● Exercise: Your answer must consist of exactly the lines below, starting with the line with "Standard axioms only." and going on through the line with "a₂ * P + a₂", and nothing else.

^^^^^^^^^^^^^^^^

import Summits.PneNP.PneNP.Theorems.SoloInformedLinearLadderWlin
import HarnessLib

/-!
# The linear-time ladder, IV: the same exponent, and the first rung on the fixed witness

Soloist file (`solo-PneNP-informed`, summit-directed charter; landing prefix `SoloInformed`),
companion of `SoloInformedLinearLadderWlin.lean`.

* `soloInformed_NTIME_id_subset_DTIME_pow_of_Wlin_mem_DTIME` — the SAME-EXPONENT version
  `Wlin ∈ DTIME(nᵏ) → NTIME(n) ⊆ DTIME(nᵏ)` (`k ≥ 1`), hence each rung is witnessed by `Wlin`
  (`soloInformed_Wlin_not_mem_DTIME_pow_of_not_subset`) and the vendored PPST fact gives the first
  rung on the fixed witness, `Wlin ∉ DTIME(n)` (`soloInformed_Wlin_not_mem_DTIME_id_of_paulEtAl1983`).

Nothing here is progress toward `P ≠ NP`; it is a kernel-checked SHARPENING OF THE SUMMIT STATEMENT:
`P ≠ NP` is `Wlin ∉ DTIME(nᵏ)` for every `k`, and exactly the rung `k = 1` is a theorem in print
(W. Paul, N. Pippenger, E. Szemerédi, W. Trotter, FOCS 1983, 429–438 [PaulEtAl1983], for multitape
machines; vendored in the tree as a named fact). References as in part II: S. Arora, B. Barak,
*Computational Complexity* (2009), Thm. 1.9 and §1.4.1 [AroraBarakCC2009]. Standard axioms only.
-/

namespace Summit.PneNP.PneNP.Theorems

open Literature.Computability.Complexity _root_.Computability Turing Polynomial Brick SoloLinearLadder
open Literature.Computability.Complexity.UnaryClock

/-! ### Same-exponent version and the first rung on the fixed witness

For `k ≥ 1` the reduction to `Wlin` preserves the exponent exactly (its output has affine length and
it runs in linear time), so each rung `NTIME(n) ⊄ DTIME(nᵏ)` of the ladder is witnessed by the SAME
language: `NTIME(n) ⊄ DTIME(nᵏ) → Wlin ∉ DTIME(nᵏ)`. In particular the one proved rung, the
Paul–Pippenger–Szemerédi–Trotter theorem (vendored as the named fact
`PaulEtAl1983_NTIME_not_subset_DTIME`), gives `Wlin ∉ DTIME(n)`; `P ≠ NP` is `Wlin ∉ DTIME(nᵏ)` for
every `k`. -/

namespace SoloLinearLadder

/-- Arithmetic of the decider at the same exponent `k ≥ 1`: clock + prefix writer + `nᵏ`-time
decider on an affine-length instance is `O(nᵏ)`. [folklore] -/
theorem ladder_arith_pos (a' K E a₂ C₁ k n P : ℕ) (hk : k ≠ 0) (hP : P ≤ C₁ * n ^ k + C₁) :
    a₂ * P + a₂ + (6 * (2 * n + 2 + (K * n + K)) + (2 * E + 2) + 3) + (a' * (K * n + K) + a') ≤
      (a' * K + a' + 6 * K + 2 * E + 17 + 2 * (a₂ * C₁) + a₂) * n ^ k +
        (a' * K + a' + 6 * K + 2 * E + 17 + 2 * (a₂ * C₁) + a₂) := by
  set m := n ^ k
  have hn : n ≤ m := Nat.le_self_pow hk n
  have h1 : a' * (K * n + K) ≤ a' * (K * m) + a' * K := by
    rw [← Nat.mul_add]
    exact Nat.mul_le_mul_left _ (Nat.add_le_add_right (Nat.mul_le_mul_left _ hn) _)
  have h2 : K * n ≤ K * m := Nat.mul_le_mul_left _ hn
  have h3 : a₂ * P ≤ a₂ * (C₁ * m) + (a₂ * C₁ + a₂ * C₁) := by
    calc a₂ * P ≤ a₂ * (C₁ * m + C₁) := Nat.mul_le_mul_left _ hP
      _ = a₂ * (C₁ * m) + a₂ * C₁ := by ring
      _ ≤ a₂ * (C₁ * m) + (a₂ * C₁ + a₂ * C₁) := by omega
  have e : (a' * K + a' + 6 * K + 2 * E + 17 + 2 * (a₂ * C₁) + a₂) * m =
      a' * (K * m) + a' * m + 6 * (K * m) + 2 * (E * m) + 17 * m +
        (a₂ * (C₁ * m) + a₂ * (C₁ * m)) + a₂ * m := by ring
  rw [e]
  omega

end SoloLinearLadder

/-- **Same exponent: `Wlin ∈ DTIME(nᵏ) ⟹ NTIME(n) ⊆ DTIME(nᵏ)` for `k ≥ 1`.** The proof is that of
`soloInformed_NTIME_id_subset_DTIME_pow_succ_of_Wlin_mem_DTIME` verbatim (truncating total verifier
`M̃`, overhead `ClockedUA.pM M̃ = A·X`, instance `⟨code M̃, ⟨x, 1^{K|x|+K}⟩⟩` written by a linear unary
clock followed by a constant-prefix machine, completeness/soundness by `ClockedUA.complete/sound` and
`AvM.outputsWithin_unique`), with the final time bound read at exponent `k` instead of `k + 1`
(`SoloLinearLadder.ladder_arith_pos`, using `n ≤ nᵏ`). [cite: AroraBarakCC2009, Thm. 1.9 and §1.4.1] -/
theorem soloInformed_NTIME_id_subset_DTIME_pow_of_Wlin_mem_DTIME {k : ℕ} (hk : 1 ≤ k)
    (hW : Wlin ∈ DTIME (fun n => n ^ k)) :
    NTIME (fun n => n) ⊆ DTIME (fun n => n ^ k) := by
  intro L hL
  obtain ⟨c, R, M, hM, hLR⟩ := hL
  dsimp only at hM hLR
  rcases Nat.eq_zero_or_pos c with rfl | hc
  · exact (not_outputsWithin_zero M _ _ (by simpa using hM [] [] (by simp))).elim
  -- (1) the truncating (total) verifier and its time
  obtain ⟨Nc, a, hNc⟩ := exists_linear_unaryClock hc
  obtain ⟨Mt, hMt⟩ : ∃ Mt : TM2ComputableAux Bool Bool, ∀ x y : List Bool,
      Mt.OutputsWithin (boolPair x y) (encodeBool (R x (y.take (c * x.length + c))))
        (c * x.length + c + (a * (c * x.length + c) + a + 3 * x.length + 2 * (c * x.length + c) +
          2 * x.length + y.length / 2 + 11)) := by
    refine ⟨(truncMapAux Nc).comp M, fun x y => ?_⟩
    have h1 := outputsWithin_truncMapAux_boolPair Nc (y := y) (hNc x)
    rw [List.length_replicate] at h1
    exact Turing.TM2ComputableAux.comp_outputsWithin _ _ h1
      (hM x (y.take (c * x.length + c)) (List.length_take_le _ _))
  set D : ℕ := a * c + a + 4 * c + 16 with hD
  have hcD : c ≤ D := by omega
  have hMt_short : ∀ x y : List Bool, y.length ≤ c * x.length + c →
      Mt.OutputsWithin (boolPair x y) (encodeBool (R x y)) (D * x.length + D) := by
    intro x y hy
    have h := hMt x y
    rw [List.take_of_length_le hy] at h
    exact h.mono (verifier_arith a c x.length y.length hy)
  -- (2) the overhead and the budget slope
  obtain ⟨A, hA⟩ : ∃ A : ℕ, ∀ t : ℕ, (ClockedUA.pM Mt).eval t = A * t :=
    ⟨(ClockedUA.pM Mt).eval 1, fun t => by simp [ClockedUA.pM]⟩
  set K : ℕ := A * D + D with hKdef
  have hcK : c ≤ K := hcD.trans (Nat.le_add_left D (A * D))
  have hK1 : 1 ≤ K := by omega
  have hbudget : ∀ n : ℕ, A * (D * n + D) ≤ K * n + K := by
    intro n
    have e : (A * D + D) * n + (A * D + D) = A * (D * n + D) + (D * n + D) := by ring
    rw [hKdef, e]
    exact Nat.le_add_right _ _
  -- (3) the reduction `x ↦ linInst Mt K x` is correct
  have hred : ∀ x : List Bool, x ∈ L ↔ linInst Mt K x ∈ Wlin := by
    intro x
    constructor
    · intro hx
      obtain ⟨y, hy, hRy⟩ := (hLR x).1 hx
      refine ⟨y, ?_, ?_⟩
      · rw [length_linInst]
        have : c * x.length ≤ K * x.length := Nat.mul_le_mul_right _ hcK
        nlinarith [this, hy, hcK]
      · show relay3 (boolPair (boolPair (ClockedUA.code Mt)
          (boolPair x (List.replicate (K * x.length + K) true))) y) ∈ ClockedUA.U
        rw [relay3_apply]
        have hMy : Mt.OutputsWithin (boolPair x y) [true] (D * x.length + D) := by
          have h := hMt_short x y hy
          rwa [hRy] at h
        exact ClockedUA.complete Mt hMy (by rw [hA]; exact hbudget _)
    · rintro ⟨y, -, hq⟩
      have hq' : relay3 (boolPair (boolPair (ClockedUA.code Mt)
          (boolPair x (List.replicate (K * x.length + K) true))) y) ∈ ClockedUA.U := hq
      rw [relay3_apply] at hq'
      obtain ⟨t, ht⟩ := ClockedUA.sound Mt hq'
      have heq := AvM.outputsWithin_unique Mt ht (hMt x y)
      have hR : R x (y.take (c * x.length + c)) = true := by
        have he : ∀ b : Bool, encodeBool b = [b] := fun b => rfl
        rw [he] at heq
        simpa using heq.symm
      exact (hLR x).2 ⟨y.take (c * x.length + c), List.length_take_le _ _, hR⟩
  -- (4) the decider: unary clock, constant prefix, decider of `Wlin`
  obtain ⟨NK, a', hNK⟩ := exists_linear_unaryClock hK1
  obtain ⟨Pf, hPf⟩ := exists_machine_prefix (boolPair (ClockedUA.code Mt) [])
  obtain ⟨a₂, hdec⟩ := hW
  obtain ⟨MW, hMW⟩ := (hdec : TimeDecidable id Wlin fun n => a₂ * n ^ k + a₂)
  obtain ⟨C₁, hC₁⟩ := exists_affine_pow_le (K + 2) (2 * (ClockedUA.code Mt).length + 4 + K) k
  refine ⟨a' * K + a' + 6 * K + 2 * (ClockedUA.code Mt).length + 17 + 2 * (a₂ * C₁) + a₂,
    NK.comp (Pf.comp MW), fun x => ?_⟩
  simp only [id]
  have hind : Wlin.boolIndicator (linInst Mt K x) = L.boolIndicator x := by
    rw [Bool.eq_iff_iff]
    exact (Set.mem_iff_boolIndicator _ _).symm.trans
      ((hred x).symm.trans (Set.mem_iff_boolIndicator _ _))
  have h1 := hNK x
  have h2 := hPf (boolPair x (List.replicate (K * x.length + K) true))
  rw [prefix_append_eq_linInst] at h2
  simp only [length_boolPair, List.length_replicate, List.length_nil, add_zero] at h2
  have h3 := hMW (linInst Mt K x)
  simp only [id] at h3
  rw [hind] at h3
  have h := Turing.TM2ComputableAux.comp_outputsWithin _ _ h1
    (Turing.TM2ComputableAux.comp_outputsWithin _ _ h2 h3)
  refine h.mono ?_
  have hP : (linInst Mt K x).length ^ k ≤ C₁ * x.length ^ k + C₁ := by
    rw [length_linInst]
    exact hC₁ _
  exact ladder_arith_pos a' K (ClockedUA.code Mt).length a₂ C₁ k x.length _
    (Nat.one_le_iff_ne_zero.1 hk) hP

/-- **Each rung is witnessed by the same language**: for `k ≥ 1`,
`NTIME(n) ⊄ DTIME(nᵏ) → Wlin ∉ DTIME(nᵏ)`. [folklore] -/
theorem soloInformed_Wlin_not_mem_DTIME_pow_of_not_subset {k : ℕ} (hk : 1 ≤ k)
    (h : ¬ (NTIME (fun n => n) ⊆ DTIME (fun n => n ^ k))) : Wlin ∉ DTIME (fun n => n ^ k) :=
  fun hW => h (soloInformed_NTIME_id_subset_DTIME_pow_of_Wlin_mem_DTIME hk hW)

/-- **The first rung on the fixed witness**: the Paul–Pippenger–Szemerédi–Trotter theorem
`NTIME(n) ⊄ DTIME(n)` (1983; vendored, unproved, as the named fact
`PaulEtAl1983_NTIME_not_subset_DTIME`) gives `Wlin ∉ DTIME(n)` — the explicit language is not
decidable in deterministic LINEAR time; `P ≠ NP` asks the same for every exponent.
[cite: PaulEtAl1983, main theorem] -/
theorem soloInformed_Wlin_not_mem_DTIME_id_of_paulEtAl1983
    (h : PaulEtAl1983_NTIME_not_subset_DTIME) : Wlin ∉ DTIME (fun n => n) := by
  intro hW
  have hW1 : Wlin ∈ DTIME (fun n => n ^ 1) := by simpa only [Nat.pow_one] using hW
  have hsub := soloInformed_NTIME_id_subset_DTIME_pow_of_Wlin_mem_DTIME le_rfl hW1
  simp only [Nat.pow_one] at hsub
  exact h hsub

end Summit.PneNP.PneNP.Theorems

^^^^^^^^^^^^^^^^

● Result below:
*Computational Complexity* (2009), Thm. 1.9 and §1.4.1 [AroraBarakCC2009]. Standard axioms only.
-/

namespace Summit.PneNP.PneNP.Theorems

open Literature.Computability.Complexity _root_.Computability Turing Polynomial Brick SoloLinearLadder
open Literature.Computability.Complexity.UnaryClock

/-! ### Same-exponent version and the first rung on the fixed witness

For `k ≥ 1` the reduction to `Wlin` preserves the exponent exactly (its output has affine length and
it runs in linear time), so each rung `NTIME(n) ⊄ DTIME(nᵏ)` of the ladder is witnessed by the SAME
language: `NTIME(n) ⊄ DTIME(nᵏ) → Wlin ∉ DTIME(nᵏ)`. In particular the one proved rung, the
Paul–Pippenger–Szemerédi–Trotter theorem (vendored as the named fact
`PaulEtAl1983_NTIME_not_subset_DTIME`), gives `Wlin ∉ DTIME(n)`; `P ≠ NP` is `Wlin ∉ DTIME(nᵏ)` for
every `k`. -/

namespace SoloLinearLadder

/-- Arithmetic of the decider at the same exponent `k ≥ 1`: clock + prefix writer + `nᵏ`-time
decider on an affine-length instance is `O(nᵏ)`. [folklore] -/
theorem ladder_arith_pos (a' K E a₂ C₁ k n P : ℕ) (hk : k ≠ 0) (hP : P ≤ C₁ * n ^ k + C₁) :
    a₂ * P + a₂ + (6 * (2 * n + 2 + (K * n + K)) + (2 * E + 2) + 3) + (a' * (K * n + K) + a') ≤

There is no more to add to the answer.